▸ ASSIGNMENT: Copy out the lines of the records below, and only those lines, from the one with "end TestAvg" through the one with "obtain ⟨C, hC⟩", exactly as they appear.

▸ Stored items:
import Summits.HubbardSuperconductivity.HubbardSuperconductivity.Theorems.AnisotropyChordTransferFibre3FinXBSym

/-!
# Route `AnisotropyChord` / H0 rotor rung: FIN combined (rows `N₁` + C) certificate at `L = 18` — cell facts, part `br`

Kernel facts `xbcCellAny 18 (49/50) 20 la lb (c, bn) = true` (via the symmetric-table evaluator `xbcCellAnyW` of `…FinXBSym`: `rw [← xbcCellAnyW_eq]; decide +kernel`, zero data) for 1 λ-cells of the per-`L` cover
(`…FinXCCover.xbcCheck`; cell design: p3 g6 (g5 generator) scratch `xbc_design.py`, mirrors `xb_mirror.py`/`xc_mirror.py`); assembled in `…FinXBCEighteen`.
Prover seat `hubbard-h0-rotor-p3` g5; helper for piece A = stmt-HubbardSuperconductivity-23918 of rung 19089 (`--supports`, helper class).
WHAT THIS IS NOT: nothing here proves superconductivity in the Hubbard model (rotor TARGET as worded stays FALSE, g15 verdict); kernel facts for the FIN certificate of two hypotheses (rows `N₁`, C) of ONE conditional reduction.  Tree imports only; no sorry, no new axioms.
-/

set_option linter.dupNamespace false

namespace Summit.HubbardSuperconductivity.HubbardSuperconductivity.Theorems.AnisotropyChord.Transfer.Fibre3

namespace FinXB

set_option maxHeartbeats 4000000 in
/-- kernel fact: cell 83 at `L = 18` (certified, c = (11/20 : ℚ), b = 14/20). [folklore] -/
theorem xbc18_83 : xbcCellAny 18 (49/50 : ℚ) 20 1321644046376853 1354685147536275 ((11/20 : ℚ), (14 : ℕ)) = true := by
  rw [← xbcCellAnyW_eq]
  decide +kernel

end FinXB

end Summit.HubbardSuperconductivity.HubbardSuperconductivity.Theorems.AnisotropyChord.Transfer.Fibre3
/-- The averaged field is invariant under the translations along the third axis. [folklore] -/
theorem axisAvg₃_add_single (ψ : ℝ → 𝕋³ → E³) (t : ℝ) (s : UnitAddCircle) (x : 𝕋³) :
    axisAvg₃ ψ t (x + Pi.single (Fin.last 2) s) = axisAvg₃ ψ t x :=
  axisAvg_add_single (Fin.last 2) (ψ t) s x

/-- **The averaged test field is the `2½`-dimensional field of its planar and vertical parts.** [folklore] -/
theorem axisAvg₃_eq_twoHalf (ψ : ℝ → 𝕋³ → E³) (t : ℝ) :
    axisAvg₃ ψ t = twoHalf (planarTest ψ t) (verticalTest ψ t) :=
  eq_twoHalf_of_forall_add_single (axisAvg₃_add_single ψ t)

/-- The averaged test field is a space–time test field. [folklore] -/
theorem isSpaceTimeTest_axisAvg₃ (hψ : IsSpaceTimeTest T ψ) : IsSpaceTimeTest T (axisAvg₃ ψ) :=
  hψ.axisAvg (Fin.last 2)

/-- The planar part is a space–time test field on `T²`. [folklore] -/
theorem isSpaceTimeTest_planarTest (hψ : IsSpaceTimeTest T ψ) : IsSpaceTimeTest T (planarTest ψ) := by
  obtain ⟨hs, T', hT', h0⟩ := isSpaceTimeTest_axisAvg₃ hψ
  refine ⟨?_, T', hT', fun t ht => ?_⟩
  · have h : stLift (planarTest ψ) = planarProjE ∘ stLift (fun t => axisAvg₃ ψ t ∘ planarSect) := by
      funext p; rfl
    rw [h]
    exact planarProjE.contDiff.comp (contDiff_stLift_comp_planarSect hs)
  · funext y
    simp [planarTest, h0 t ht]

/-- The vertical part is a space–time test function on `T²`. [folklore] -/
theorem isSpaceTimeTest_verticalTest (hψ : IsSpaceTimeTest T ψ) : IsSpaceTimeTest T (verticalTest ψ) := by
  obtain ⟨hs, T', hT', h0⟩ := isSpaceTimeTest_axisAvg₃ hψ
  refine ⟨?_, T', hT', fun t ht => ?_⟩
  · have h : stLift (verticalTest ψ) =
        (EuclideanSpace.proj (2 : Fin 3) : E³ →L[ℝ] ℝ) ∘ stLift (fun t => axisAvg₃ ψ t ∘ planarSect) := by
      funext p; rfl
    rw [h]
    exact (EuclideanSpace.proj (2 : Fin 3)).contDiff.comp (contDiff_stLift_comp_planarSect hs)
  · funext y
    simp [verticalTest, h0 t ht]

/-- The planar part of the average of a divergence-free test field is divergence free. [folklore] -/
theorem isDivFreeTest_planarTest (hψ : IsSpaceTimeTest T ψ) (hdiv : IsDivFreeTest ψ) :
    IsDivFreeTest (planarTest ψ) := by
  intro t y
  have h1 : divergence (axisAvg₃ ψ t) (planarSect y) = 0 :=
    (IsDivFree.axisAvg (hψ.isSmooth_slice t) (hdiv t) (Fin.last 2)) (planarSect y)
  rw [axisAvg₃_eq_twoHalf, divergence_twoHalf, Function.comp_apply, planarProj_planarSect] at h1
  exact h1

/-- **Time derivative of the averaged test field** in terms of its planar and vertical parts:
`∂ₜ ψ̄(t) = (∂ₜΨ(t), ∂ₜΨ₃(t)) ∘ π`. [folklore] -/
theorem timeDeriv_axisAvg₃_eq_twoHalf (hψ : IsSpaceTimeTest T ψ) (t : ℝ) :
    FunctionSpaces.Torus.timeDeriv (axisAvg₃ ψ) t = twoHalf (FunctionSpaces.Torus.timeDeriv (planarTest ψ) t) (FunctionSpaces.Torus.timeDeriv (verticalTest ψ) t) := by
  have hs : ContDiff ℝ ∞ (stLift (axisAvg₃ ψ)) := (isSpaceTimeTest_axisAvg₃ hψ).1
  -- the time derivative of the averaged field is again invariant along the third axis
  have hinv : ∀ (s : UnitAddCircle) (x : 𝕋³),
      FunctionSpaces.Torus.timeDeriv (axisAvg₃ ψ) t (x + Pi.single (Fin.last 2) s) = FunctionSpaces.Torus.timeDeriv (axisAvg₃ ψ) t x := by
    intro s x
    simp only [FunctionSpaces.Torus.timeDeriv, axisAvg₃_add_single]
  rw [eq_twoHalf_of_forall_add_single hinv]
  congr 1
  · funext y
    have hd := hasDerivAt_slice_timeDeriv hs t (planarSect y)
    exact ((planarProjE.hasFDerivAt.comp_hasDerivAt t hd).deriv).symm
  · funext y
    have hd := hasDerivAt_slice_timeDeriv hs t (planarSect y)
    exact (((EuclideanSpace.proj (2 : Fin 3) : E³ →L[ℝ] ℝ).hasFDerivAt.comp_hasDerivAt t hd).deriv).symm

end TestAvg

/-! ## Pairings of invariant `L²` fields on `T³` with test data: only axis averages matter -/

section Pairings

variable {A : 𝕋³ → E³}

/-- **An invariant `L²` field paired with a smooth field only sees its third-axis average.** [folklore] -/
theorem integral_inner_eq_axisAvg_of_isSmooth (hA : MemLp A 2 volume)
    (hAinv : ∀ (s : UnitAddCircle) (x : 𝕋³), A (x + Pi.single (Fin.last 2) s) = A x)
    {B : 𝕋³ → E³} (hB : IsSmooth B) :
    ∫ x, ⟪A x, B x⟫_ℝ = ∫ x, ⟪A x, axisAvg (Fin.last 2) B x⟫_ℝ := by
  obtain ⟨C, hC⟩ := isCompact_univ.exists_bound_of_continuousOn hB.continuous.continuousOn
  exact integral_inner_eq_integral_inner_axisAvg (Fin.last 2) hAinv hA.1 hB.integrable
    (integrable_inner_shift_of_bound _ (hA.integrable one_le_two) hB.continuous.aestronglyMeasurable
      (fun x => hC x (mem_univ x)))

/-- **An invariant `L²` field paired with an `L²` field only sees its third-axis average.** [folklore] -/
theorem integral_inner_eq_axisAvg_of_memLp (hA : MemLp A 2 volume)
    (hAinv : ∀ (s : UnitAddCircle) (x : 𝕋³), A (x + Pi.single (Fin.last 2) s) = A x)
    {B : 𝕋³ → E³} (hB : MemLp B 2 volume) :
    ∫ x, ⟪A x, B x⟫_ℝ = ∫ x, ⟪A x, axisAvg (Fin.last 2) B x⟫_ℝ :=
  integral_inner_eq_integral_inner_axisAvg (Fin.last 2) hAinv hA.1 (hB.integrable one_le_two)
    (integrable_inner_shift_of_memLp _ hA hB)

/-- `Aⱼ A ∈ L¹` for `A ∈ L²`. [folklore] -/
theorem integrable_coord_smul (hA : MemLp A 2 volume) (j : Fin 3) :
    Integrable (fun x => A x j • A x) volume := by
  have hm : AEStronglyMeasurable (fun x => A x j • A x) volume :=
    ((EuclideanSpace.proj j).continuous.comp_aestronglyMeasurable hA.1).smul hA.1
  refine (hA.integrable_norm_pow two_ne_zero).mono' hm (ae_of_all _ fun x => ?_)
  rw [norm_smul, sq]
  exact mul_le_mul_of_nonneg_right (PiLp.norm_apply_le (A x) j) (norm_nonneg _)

...

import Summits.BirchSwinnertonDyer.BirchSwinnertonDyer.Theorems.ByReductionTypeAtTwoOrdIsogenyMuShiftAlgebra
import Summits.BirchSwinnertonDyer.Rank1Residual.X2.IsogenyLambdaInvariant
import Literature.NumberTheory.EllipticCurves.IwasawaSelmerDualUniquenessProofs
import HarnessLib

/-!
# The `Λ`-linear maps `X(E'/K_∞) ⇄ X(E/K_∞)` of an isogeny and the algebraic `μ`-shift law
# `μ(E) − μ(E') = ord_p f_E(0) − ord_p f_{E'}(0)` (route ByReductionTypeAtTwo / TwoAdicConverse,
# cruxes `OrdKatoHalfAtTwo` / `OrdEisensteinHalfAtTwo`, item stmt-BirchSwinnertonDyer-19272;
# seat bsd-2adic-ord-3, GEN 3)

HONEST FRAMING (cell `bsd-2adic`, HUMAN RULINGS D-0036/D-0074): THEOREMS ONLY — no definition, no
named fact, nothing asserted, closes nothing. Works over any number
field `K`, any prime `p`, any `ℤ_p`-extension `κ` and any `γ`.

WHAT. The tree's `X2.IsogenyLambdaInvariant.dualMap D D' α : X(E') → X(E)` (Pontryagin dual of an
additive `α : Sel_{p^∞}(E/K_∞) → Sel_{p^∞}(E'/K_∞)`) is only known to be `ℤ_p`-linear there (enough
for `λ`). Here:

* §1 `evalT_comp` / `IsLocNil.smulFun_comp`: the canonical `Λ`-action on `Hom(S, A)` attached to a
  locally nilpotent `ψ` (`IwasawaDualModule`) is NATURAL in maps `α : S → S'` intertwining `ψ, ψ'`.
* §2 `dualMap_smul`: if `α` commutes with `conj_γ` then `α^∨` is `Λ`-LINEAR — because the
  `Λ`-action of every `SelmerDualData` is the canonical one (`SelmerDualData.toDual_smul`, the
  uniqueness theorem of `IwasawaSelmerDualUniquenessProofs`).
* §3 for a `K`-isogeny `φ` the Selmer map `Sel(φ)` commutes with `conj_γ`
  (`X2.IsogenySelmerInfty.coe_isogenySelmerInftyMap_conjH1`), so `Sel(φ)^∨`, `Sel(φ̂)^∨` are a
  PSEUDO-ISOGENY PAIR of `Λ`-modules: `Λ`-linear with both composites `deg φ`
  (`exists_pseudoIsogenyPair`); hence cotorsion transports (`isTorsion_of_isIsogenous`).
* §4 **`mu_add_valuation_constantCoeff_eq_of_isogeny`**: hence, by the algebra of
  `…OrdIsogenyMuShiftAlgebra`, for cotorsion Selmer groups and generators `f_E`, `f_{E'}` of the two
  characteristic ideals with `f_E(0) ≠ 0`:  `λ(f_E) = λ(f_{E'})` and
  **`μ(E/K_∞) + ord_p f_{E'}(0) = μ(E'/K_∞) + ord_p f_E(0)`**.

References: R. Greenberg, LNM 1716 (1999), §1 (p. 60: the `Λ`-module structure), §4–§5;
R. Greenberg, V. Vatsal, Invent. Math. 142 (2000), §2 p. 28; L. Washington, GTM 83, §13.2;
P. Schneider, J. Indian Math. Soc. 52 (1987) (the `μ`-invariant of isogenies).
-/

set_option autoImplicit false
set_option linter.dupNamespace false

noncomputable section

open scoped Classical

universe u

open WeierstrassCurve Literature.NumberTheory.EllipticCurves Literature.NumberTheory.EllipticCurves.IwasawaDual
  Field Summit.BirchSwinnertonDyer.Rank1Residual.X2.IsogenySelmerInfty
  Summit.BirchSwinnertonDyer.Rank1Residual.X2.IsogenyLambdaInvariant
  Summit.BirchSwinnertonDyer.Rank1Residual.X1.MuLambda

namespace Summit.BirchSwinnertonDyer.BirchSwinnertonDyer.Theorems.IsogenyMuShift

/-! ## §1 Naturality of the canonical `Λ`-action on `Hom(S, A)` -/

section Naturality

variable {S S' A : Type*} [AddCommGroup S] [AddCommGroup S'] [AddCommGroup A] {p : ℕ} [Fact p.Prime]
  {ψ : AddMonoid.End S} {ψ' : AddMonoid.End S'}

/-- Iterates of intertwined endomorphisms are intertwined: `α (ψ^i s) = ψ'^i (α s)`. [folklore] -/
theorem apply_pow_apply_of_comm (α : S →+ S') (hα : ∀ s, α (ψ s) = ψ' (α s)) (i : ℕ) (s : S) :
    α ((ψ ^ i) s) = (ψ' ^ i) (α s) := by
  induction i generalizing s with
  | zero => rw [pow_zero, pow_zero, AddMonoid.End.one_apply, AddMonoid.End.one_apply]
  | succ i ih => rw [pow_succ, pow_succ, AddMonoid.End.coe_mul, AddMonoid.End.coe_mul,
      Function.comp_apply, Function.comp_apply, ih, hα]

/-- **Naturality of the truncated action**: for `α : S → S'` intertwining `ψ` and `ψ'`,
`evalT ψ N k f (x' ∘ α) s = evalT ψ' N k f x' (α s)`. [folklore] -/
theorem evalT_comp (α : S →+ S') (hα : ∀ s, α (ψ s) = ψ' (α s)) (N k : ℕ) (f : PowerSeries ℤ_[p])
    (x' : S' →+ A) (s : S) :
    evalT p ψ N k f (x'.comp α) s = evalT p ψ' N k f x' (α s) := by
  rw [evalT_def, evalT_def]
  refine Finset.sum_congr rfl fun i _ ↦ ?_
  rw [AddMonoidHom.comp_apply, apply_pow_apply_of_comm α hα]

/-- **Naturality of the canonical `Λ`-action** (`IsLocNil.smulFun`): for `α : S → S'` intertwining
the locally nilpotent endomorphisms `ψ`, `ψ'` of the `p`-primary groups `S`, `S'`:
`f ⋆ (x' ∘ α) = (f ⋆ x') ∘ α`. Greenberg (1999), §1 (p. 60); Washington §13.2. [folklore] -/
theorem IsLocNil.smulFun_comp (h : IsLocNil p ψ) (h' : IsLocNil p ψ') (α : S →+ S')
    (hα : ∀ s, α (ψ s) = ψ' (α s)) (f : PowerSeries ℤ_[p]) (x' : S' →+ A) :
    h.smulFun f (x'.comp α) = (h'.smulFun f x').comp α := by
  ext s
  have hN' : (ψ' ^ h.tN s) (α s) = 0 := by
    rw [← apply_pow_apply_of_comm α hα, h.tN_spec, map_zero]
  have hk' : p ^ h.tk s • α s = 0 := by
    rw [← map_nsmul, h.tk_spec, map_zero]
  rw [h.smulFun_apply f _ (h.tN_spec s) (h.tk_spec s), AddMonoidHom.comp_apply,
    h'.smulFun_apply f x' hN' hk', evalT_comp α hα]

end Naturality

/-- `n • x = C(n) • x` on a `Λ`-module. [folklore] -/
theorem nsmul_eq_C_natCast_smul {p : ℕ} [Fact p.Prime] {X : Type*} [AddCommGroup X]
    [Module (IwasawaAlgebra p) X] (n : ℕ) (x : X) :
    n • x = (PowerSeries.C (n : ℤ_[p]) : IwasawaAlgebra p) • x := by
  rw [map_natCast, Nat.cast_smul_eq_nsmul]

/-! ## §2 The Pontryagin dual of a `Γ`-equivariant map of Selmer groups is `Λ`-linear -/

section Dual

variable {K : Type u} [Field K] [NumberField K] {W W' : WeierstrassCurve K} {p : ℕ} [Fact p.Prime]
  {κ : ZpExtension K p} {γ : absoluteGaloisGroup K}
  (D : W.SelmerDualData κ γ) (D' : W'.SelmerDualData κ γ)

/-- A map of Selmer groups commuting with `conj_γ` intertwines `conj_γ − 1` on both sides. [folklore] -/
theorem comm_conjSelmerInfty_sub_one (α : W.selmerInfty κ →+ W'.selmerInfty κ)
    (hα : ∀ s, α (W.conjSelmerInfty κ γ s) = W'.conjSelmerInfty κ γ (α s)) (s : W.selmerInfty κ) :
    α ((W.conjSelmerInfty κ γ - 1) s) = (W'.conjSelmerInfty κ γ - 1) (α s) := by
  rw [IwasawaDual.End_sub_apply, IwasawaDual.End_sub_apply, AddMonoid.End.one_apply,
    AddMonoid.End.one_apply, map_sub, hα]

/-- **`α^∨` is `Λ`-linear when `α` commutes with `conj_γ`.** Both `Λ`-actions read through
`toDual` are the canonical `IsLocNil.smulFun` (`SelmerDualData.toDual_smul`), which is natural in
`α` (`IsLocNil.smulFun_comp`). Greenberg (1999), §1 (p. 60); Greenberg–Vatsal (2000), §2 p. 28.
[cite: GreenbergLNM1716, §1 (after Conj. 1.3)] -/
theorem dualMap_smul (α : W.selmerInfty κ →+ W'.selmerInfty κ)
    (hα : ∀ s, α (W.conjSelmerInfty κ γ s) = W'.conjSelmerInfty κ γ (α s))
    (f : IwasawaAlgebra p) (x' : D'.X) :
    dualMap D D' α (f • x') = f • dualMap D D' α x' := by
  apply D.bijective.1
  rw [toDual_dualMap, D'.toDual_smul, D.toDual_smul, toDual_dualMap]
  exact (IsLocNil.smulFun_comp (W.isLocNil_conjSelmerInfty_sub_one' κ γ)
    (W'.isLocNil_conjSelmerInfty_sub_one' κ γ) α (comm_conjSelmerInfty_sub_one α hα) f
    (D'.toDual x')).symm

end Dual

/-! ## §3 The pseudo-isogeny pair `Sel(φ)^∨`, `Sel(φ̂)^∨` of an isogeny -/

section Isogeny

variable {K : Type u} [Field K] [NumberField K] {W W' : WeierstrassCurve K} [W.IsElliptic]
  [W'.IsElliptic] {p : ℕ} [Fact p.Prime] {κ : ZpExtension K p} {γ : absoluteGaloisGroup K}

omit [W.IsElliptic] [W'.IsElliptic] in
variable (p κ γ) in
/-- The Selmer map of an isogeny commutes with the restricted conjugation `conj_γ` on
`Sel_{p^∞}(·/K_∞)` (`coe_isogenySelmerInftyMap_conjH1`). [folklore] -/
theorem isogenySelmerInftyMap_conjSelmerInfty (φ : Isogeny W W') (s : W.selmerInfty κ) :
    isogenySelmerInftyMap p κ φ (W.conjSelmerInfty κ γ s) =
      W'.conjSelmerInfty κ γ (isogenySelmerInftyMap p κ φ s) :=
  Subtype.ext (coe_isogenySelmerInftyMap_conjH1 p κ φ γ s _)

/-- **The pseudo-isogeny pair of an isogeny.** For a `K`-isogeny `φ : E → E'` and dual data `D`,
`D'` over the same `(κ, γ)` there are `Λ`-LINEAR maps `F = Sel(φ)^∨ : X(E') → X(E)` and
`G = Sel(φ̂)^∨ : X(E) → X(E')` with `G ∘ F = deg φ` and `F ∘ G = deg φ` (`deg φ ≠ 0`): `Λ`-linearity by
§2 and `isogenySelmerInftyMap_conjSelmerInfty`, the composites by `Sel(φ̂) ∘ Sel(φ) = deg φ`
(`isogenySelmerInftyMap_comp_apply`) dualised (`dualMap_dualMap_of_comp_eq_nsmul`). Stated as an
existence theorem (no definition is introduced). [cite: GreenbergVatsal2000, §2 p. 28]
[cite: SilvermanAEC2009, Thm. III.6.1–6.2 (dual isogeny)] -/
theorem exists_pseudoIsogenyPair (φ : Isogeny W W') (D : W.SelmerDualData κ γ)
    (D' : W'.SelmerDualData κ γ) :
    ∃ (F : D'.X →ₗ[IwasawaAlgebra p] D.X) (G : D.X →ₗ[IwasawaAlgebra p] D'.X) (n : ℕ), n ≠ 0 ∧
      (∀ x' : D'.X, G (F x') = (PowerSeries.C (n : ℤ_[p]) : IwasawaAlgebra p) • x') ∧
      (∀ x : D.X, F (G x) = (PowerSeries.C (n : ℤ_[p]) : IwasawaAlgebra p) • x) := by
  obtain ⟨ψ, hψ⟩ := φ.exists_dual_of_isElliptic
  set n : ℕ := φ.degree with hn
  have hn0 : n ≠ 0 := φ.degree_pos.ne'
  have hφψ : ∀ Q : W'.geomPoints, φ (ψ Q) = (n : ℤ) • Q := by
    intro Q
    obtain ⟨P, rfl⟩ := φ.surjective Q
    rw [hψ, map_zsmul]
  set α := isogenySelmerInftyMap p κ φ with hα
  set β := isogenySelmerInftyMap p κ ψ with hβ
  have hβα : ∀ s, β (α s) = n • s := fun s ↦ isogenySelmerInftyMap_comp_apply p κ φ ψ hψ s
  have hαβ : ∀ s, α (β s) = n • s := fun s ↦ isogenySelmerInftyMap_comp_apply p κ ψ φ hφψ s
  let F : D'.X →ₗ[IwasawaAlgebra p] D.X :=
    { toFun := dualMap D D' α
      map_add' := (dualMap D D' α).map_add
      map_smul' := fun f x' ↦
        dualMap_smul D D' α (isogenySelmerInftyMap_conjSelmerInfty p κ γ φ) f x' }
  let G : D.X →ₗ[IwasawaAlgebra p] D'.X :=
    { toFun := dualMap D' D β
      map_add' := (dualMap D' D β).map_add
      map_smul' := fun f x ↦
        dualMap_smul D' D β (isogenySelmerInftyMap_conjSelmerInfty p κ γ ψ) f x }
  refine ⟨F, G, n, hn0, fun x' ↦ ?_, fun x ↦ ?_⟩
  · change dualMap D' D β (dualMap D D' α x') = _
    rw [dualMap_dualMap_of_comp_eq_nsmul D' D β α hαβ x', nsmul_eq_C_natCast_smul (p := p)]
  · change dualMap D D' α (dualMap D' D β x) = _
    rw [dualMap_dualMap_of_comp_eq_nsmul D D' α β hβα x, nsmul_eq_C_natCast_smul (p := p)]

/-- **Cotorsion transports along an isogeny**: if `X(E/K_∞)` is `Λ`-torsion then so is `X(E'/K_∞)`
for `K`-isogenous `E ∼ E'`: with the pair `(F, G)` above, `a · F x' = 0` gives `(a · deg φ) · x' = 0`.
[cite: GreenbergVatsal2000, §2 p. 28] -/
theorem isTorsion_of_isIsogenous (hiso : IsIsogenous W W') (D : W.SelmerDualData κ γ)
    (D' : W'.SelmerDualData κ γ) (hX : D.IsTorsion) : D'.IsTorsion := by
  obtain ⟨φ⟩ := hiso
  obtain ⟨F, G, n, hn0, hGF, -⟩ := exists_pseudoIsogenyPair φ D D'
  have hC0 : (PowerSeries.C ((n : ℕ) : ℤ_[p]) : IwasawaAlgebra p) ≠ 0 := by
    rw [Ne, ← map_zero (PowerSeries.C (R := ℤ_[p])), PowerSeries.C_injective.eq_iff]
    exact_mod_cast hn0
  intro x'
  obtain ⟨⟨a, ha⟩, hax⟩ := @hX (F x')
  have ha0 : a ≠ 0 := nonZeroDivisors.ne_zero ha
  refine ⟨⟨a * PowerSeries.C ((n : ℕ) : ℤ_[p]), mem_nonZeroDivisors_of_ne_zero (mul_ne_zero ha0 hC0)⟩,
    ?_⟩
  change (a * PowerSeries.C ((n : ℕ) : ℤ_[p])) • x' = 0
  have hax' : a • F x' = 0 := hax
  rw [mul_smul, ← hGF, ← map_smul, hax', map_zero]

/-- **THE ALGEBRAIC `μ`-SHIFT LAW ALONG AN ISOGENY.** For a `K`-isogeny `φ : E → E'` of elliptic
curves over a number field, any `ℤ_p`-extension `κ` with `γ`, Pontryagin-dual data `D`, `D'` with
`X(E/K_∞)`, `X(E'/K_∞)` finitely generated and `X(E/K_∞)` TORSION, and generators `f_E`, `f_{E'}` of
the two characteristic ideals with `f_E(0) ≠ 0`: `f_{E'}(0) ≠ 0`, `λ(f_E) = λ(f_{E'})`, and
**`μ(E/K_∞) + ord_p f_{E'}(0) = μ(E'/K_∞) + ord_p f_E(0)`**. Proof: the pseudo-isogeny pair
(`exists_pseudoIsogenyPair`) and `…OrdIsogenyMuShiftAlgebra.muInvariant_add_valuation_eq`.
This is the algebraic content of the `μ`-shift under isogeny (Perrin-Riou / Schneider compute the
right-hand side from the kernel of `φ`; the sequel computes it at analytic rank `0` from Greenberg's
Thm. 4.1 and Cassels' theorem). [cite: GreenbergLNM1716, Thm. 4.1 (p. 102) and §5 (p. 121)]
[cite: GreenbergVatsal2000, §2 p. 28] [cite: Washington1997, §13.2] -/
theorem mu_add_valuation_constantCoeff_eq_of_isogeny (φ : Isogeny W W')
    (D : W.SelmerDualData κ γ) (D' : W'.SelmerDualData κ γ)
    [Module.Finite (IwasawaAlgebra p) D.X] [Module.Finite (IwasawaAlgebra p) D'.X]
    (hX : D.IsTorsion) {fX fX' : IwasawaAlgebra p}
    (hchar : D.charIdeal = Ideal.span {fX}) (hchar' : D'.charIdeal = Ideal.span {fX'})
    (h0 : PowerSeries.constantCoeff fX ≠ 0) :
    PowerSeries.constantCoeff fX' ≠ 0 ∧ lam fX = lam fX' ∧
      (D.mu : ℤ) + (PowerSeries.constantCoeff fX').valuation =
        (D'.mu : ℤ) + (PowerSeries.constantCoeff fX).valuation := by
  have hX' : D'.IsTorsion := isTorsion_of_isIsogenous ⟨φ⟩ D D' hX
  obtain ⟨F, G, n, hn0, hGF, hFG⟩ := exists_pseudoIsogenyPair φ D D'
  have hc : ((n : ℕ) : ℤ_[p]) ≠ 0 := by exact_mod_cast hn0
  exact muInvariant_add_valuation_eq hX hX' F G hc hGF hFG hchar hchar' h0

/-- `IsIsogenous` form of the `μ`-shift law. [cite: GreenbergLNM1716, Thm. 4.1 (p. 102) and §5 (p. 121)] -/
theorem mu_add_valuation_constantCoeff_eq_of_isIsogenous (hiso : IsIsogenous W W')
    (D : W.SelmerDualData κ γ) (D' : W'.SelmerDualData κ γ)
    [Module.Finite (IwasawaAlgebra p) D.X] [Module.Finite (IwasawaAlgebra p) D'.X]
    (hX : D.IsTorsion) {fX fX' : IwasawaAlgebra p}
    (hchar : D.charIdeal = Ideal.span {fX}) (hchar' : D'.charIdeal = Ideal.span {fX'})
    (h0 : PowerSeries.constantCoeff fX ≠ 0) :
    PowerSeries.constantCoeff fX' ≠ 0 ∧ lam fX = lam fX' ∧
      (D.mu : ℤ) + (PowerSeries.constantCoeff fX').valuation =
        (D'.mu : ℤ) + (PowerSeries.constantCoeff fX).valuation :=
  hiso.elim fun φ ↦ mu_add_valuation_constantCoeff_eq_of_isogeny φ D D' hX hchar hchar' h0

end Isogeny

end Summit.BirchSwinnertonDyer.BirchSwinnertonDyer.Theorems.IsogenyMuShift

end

▸ SOLVED EXERCISE:
end TestAvg

/-! ## Pairings of invariant `L²` fields on `T³` with test data: only axis averages matter -/

section Pairings

variable {A : 𝕋³ → E³}

/-- **An invariant `L²` field paired with a smooth field only sees its third-axis average.** [folklore] -/
theorem integral_inner_eq_axisAvg_of_isSmooth (hA : MemLp A 2 volume)
    (hAinv : ∀ (s : UnitAddCircle) (x : 𝕋³), A (x + Pi.single (Fin.last 2) s) = A x)
    {B : 𝕋³ → E³} (hB : IsSmooth B) :
    ∫ x, ⟪A x, B x⟫_ℝ = ∫ x, ⟪A x, axisAvg (Fin.last 2) B x⟫_ℝ := by
  obtain ⟨C, hC⟩ := isCompact_univ.exists_bound_of_continuousOn hB.continuous.continuousOn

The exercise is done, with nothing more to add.